PDAB legislation typically requires the board to conduct its business publicly, and the voice of the consumer is a critical part of public input. As states become more aware of the particular and acute challenges that underserved populations face in accessing affordable medication, states can advance health equity in their consideration of the strategies necessary to drive down the cost of prescription drugs. For example, PDABs can advance equity by bringing diverse voices to the boards and advisory committees, and health equity goals can help guide which drugs are selected for rate setting.[3]

NASHP Model Policies Impacting Drug Prices

In August 2020, with the guidance from state policymakers and legal experts, NASHP introduced a slate of new model bills designed to take what states had learned in the important work around transparency, importation, and affordability and apply those principles in a more direct and immediate way. Although the mechanics of these bills differ in their operational approach, their policy goals are similar. They are designed to have a direct and immediate impact on prices by either prohibiting or penalizing price increases or requiring prices to be lowered, with minimal demands on state resources. By design, the revenue and/or savings they generate are intended to benefit consumers.

Reducing Prescription Drug Costs Using International Pricing

Compared to citizens of other countries, Americans pay a lot more for prescription drugs, and the rising cost of prescription drugs is a huge driver in the overall annual increase in health care costs that Americans experience routinely.[4] In the United States, rate setting is the norm for many health care services, including for Medicaid and Medicare. However, when it comes to prescription drugs, the United States has an opaque payment and distribution system that begins with prices set by drug manufacturers.

Referencing a state’s rates to Canadian rates would lead to significant savings for the state and commercial payers. The chart below, using national data, demonstrates the magnitude of the possible savings.

Figure 2: Savings from Canadian Reference Rates

Drug Name & Dosage

Source: National Average Drug Acquisition Cost (NADAC) data

US Price (NADAC) Canadian Reference Rate* Price Difference Savings off

US Prices

 

Humira syringe (40 mg/0.8 ml)
(arthritis, psoriasis, Crohn’s)
$2,706.38 $541.29 $2,165.09 80%
1 ml of Enbrel (50 mg/ml syringe)
(arthritis, psoriasis, Crohn’s)
$1,353.94 $272.28 $1,081.66 80%
1 ml of Stelara (90 mg/1 ml syringe )
(arthritis, psoriasis, Crohn’s)
$21,331.28 $3,267.64 $18,063.64 85%
1 ml of Victoza (2-pak of 18 mg/3 ml pen)*
(diabetes)
$103.44 $17.30 $86.14 83%
Truvada tablet (200 mg/300 mg)
(PrEP for HIV)
$59.71 $19.78 $39.93 67%
Xeljanz tablet (5 mg)
(rheumatoid arthritis)
$76.07 $17.50 $58.57 77%
Eplcusa tablet (400 mg/100 mg)
(hepatitis C)
$869.05 $541.32 $327.73 38%
Zytiga tablet (250 mg)
(cancer)
$87.63 21.47 $66.16 75%

The model bill directs a state to compile a list of the costliest drugs, defined as price times utilization, using a list from the state employee health insurance plan as the benchmark. This list is then compared to publicly available information from the four most populous Canadian provinces (Ontario, Quebec, British Columbia, and Alberta) and directs that the lowest price becomes the reference rate for payers. The bill applies to state entities (other than Medicaid), commercial payers, and ERISA plans that choose to participate.
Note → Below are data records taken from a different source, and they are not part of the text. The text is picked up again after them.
import Summits.QuantumFields.BalabanUV.InfraRed.StrongCouplingSixFifthsWindow
import Summits.QuantumFields.BalabanUV.InfraRed.StrongCouplingPoincareDoorSUN
import HarnessLib

/-!
# `SU(2)`: the one-link variance schema holds HYPOTHESIS-FREE with the Haar constant `v = 2` on the ball `‖B‖_op ≤ 3/10`

HONEST FRAMING.  Explicit strong-coupling constants for lattice `SU(2)` Yang–Mills (small `β`): a statement about ONE tilted Haar
law on `SU(2)`.  NOT weak coupling, NOT a continuum statement, NOT a Yang–Mills mass-gap claim.  Cell `pub-ymgap` (venture `YMGap`),
track Y2 ROBUST-BALL, seat engine-2 (g5); 0 compute.  Nothing new is computed: this file only REPACKAGES the tree's `SU(2)` variance
lemma (`pub-balaban` IR-SC, R20 + J-SC11: `StrongCouplingSixFifthsVariance.integral_var_tilted_le_six_fifths` — under the one-link law
`ν_B ∝ e^{2 Re tr(g B)} Haar` with `|2 Re tr(g B)| ≤ 6/5` the variance of the linear observable `2 Re tr(g Δ)` is at most its HAAR second
moment — together with `StrongCouplingKernelWindow.integral_sq_re_trace_su2_mul` / `coef_sq_le`: that moment is `|c(Δ)|²/4 · 4 ≤ 2‖Δ‖_F²`)
as an inhabitant of the NAMED schema `OneLinkVarianceBound N R v` of `StrongCouplingVarianceDoorSUN` at `N = 2`, `R = 3/10`, `v = 2`:

* `oneLinkVarianceBound_two_threeTenths : OneLinkVarianceBound 2 (3/10) 2`.

WHY (Y2 bookkeeping).  With the tree's hypothesis-free sharp Poincaré constant `oneLinkPoincareSUN_two_sharp R : OneLinkPoincareSUN 2 R (2/3)`
this is the `SU(2)` pair `(c, v) = (2/3, 2)` BY NAME, i.e. the Poincaré × variance modulus `√(c v) = √(4/3)` on `‖B‖_op ≤ 3/10` (Wilson
`β_W ≤ 1/5` at the single-link / slab radius `3β_W/2`; the tree's `oneLinkKRModulusSU2_sharp` is the same modulus in `K₂` units) — the input
shape of the robust one-link lemma in Holley–Stroock form (`OneLinkHolleyStroock.abs_integral_pert_sub_pert_le_of_pair`, engine-2; rb-p1's
`RobustOneLink` takes the same two bodies), whose transfer factor is `e^{a}` with NO self-Lipschitz factor `(1 + 2√2 ℓ_s)`.  No ledger number
moves here; the `(β⋆, ε)` rows are rb-p1/rb-ref's (ROBUST-BALL-DESIGN.md §6–7; engine-2 table ROBUST-ONELINK-TABLE.md §D).
-/

noncomputable section

open MeasureTheory ProbabilityTheory Real
open Literature.MathematicalPhysics.QuantumFieldTheory
open Literature.MathematicalPhysics.QuantumFieldTheory.Balaban1983to89.StrongCouplingKernelWindow
  (abs_re_trace_su2_mul_le_opNorm integral_sq_re_trace_su2_mul coef_sq_le)
open Literature.MathematicalPhysics.QuantumFieldTheory.Balaban1983to89.StrongCouplingVarianceWindow (pot)
open Summit.QuantumFields.BalabanUV.InfraRed.StrongCouplingSixFifthsVariance (integral_var_tilted_le_six_fifths continuous_pot abs_pot_le)
open Summit.QuantumFields.BalabanUV.InfraRed.StrongCouplingVarianceDoorSUN (OneLinkVarianceBound)

namespace Summit.Ventures.YMGap.OneLinkVarianceBoundSU2

/-- **`OneLinkVarianceBound 2 (3/10) 2`, hypothesis-free.**  For every `B ∈ M₂(ℂ)` with `‖B‖_op ≤ 3/10` (so `|2 Re tr(g B)| ≤ 4‖B‖_op ≤ 6/5`)
and every direction `Δ`: `Var_{ν_B}(2 Re tr(g Δ)) ≤ ∫ (2 Re tr(g Δ))² dHaar = |c(Δ)|² ≤ 2 ‖Δ‖_F²` — the tree's `integral_var_tilted_le_six_fifths`
(axis reduction + the two one-dimensional inequalities of `pub-balaban` R20/J-SC11) and `integral_sq_re_trace_su2_mul` + `coef_sq_le` (Parseval on
the unit quaternions), repackaged in the schema of `StrongCouplingVarianceDoorSUN`. [folklore] -/
theorem oneLinkVarianceBound_two_threeTenths : OneLinkVarianceBound 2 (3 / 10) 2 := by
  intro B hB Δ
  have hpotB : (fun g : Matrix.specialUnitaryGroup (Fin 2) ℂ => ((2 : ℕ) : ℝ) * ((g : Matrix (Fin 2) (Fin 2) ℂ) * B).trace.re) = pot B := by
    funext g; simp only [pot, Nat.cast_ofNat]
  have hpotΔ : (fun g : Matrix.specialUnitaryGroup (Fin 2) ℂ => ((2 : ℕ) : ℝ) * ((g : Matrix (Fin 2) (Fin 2) ℂ) * Δ).trace.re) = pot Δ := by
    funext g; simp only [pot, Nat.cast_ofNat]
  rw [hpotB, hpotΔ]
  -- the tilt is pointwise at most `6/5`
  have hB1 : ∀ g : Matrix.specialUnitaryGroup (Fin 2) ℂ, |pot B g| ≤ 6 / 5 := fun g => by
    simp only [pot]
    rw [abs_mul, abs_two]
    calc 2 * |((g : Matrix (Fin 2) (Fin 2) ℂ) * B).trace.re| ≤ 2 * (2 * matrixOpNorm B) :=
          mul_le_mul_of_nonneg_left (abs_re_trace_su2_mul_le_opNorm g B) zero_le_two
      _ ≤ 6 / 5 := by linarith
  -- the one-link law is a probability measure
  have hexp : Integrable (fun s => exp (pot B s)) (haarProbability (Matrix.specialUnitaryGroup (Fin 2) ℂ)) :=
    integrable_of_measurable_of_abs_le (continuous_pot B).measurable.exp (C := exp (6 / 5)) fun s => by
      rw [abs_of_nonneg (exp_pos _).le]; exact exp_le_exp.2 ((le_abs_self _).trans (hB1 s))
  haveI : IsProbabilityMeasure ((haarProbability (Matrix.specialUnitaryGroup (Fin 2) ℂ)).tilted (pot B)) :=
    isProbabilityMeasure_tilted hexp
  -- Haar second moment of the linear observable: `≤ 2 ‖Δ‖_F²`
  have hEσ : ∫ s, pot Δ s ^ 2 ∂(haarProbability (Matrix.specialUnitaryGroup (Fin 2) ℂ)) ≤ 2 * frobNorm Δ ^ 2 := by
    have hw2 : ∀ s : Matrix.specialUnitaryGroup (Fin 2) ℂ, pot Δ s ^ 2 = 4 * (((s : Matrix (Fin 2) (Fin 2) ℂ) * Δ).trace.re) ^ 2 :=
      fun s => by simp only [pot]; ring
    simp_rw [hw2]
    rw [integral_const_mul, integral_sq_re_trace_su2_mul]
    linarith [coef_sq_le Δ]
  rw [variance_eq_integral (continuous_pot Δ).measurable.aemeasurable]
  exact (integral_var_tilted_le_six_fifths B Δ hB1).trans hEσ

/-- In Wilson units: for `0 ≤ β_W ≤ 1/5` the single-link / slab tilt radius `3β_W/2` is at most `3/10`, so `OneLinkVarianceBound 2 (3β_W/2) 2`.
[folklore] -/
theorem oneLinkVarianceBound_two_of_le_fifth {βW : ℝ} (h5 : βW ≤ 1 / 5) : OneLinkVarianceBound 2 (3 * βW / 2) 2 :=
  oneLinkVarianceBound_two_threeTenths.mono (by linarith) le_rfl

/-- Numbers: the modulus `√((2/3)·2) = √(4/3)` of the pair `(c, v) = (2/3, 2)` lies in `(1.1547, 1.1548)` (vs the Poincaré-only `4/3` of lineage R and
the quarter modulus `1`); the radius identity `3·(1/5)/2 = 3/10`; the Wilson single-link constant `18·(β_W/4)·√(4/3)` closes (`= 1`) at `β_W = √3/9`:
here only the rational brackets `(9/2)·(1/5)·1.1547 > 1 > (9/2)·(19/100)·1.1548`. [folklore] -/
theorem su2_pair_numbers :
    (2 / 3 : ℝ) * 2 = 4 / 3 ∧ (1.1547 : ℝ) ^ 2 < 4 / 3 ∧ (4 / 3 : ℝ) < 1.1548 ^ 2 ∧ (3 : ℝ) * (1 / 5) / 2 = 3 / 10 ∧
      (1 : ℝ) < 9 / 2 * (1 / 5) * 1.1547 ∧ (9 / 2 : ℝ) * (19 / 100) * 1.1548 < 1 := by
  norm_num

end Summit.Ventures.YMGap.OneLinkVarianceBoundSU2

end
This model was introduced in seven states during the 2021 legislative session. In one state where this bill was introduced, the legislature’s fiscal office estimated that referencing to Canadian prices could generate upwards of $50 million in annual savings for the state employee health plan alone looking at just the top 20 drugs. In another, NASHP worked with the state and was able to determine that applying reference pricing to just the top 23 drugs would save the state employee health plan $22 million.
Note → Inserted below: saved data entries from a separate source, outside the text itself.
/-! ## The global bare-demand transfers for the far-ledger field, side conditions discharged -/

/-- **THE GLOBAL BARE-DEMAND TRANSFER, pointwise-majorant form, FOR THE FAR-LEDGER FIELD** (part 29 with `hint`, `hdef` discharged): for a continuous
`W ⪰ 0` with a continuous pointwise majorant `ω`, `ω(1+‖y‖)²` integrable, and `V = p1DispSite a h U b₀ A` (`U` finitely supported),
`Σ'_q p1SiteBare q ≤ ∫ q_W(p1Disp) + ¼·Σ'_T (∫_T ω)·EdgeEnergy_T`.  NOT a proof of H12⋆, NOT summit progress. -/
theorem tsum_p1SiteBare_le_fun_p1DispSite {a h : ℝ} (ha : 0 < a) (hh : 0 < h) (W : (Fin 3 → ℝ) → Fin 3 → Fin 3 → ℝ)
    (hWc : ∀ k l, Continuous fun x => W x k l) (hW0 : ∀ y : Fin 3 → ℝ, ∀ u : Fin 3 → ℝ, 0 ≤ p1Quad3 (W y) u)
    {ω : (Fin 3 → ℝ) → ℝ} (hωc : Continuous ω)
    (hω : ∀ y : Fin 3 → ℝ, ∀ u : Fin 3 → ℝ, p1Quad3 (W y) u ≤ ω y * (u 0 ^ 2 + u 1 ^ 2 + u 2 ^ 2))
    (hωi : Integrable fun y => ω y * (1 + ‖y‖) ^ 2)
    (U : ℤ × ℤ × ℤ → (Fin 3 → ℝ)) (hU : (support U).Finite) (b₀ : Fin 3 → ℝ) (A : Fin 3 → Fin 3 → ℝ) :
    Summable (p1SiteBare a h W (fun n k => p1DispSite a h U b₀ A n k)) ∧
    ∑' q, p1SiteBare a h W (fun n k => p1DispSite a h U b₀ A n k) q ≤
      (∫ y, p1Quad3 (W y) (p1Disp a h U b₀ A y)) +
        1 / 4 * ∑' i, (∫ y in p1RealCell a h i, ω y) * p1CellEdgeEnergy (fun n k => p1DispSite a h U b₀ A n k) i := by
  have hω0 : ∀ y, 0 ≤ ω y := fun y => p1Quad3_majorant_nonneg (hW0 y) (hω y)
  have hωi' : Integrable ω := by
    refine Integrable.mono' hωi hωc.aestronglyMeasurable (Eventually.of_forall fun y => ?_)
    rw [Real.norm_eq_abs, abs_of_nonneg (hω0 y)]
    have : (1 : ℝ) ≤ (1 + ‖y‖) ^ 2 := by nlinarith [norm_nonneg y]
    nlinarith [hω0 y]
  have hint := integrable_p1Quad3_p1Field_p1DispSite ha hh W hWc hW0 hω hωi U hU b₀ A
  have hdef := summable_edgeDefect_p1DispSite ha hh U hU b₀ A hω0 hωi'
  have hmain := tsum_p1SiteBare_le_fun ha hh W hWc hW0 hωc hω _ hint hdef
  rw [← p1Disp_eq_p1Field ha.ne' hh.ne' U b₀ A] at hmain
  exact hmain

/-- **THE GLOBAL BARE-DEMAND TRANSFER, circumradius form, FOR THE FAR-LEDGER FIELD** (part 31 with `hint`, `hdef` discharged): for a continuous
`W ⪰ 0` with a continuous pointwise majorant `ω`, `ω(1+‖y‖)²` integrable, cell centres `c_T` with squared vertex distances `≤ ρ_T`, `|ρ_T| ≤ ρ₀`, and
`V = p1DispSite a h U b₀ A` (`U` finitely supported),
`Σ'_q p1SiteBare q ≤ ∫ q_W(p1Disp) + Σ'_T (∫_T ω)·ρ_T·|G_T(U) − A|²_F`.  NOT a proof of H12⋆, NOT summit progress. -/
theorem tsum_p1SiteBare_le_rad_p1DispSite {a h : ℝ} (ha : 0 < a) (hh : 0 < h) (W : (Fin 3 → ℝ) → Fin 3 → Fin 3 → ℝ)
    (hWc : ∀ k l, Continuous fun x => W x k l) (hW0 : ∀ y : Fin 3 → ℝ, ∀ u : Fin 3 → ℝ, 0 ≤ p1Quad3 (W y) u)
    {ω : (Fin 3 → ℝ) → ℝ} (hωc : Continuous ω)
    (hω : ∀ y : Fin 3 → ℝ, ∀ u : Fin 3 → ℝ, p1Quad3 (W y) u ≤ ω y * (u 0 ^ 2 + u 1 ^ 2 + u 2 ^ 2))
    (hωi : Integrable fun y => ω y * (1 + ‖y‖) ^ 2)
    (U : ℤ × ℤ × ℤ → (Fin 3 → ℝ)) (hU : (support U).Finite) (b₀ : Fin 3 → ℝ) (A : Fin 3 → Fin 3 → ℝ)
    (c : (ℤ × ℤ × ℤ) × Fin 6 → Fin 3 → ℝ) (ρ : (ℤ × ℤ × ℤ) × Fin 6 → ℝ)
    (hρ : ∀ i, ∀ m : Fin 4, fpSq (fun k => hcpSite a h (i.1 + p1VertOff (p1Par i.1) i.2 m) k - c i k) ≤ ρ i)
    {ρ₀ : ℝ} (hρ₀ : ∀ i, |ρ i| ≤ ρ₀) :
    Summable (p1SiteBare a h W (fun n k => p1DispSite a h U b₀ A n k)) ∧
    ∑' q, p1SiteBare a h W (fun n k => p1DispSite a h U b₀ A n k) q ≤
      (∫ y, p1Quad3 (W y) (p1Disp a h U b₀ A y)) +
        ∑' i, (∫ y in p1RealCell a h i, ω y) * (ρ i * fpFrob (fun j k => p1CellGrad a h U i j k - A j k)) := by
  have hω0 : ∀ y, 0 ≤ ω y := fun y => p1Quad3_majorant_nonneg (hW0 y) (hω y)
  have hωi' : Integrable ω := by
    refine Integrable.mono' hωi hωc.aestronglyMeasurable (Eventually.of_forall fun y => ?_)
    rw [Real.norm_eq_abs, abs_of_nonneg (hω0 y)]
    have : (1 : ℝ) ≤ (1 + ‖y‖) ^ 2 := by nlinarith [norm_nonneg y]
    nlinarith [hω0 y]
  have hint := integrable_p1Quad3_p1Field_p1DispSite ha hh W hWc hW0 hω hωi U hU b₀ A
  have hdef := summable_radDefect_p1DispSite ha hh U hU b₀ A hω0 hωi' ρ hρ₀
  have hmain := tsum_p1SiteBare_le_rad ha hh W hWc hW0 hωc hω _ hint c ρ hρ hdef
  rw [← p1Disp_eq_p1Field ha.ne' hh.ne' U b₀ A] at hmain
  simp only [p1CellGrad_p1DispSite ha hh] at hmain
  exact hmain

end Summit.AtomisticToContinuum.Crystallization.Theorems.StrictSplittingRuleBirth

end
The model bill suggests that any savings generated by implementing the reference rates, whether generated by state entities or commercial health plans, be used to reduce consumer health care costs. Lowering the cost of lifesaving drugs such as Humira — which costs $2,706 a syringe in the US versus $541 in Canada — will increase affordability and access for people who rely on high-cost drugs.

Pharmacy manufacturers, who continue to make profits in Canada and in other countries with lower prices than the US, will still have the necessary revenue to invest in research and development while bringing new, innovative drugs to market. The profits that pharmaceutical manufacturers make in the US by charging more to Americans than they do to the citizens of other countries far exceeds their entire global research and development (R&D) budget.[5] (This does not even account for the billions of direct government support that pharmaceutical R&D receives from the National Institutes of Health.[6])

Protecting Consumers from Unsupported Price Increases on Prescription Drugs 

The dramatic annual increases in the price of prescription drugs are a significant driver in the unsustainable cost of health care for Americans. Sometimes price increases are justified by circumstances such as an increase in the cost of production or a reassessment of the clinical value of the product. In many cases, though, drug companies raise their prices simply because they can and because they know that in a market that does not effectively regulate price, they can increase prices at a rate that far exceeds inflation.

In contrast to transparency laws that provide information but lack teeth, this model bill takes the next step in enabling states to take action against manufacturers that hike prices without justification. The annual report prepared by the Institute for Clinical and Economic Research (ICER) represents a credible, unbiased, well-informed, freely available basis for this action.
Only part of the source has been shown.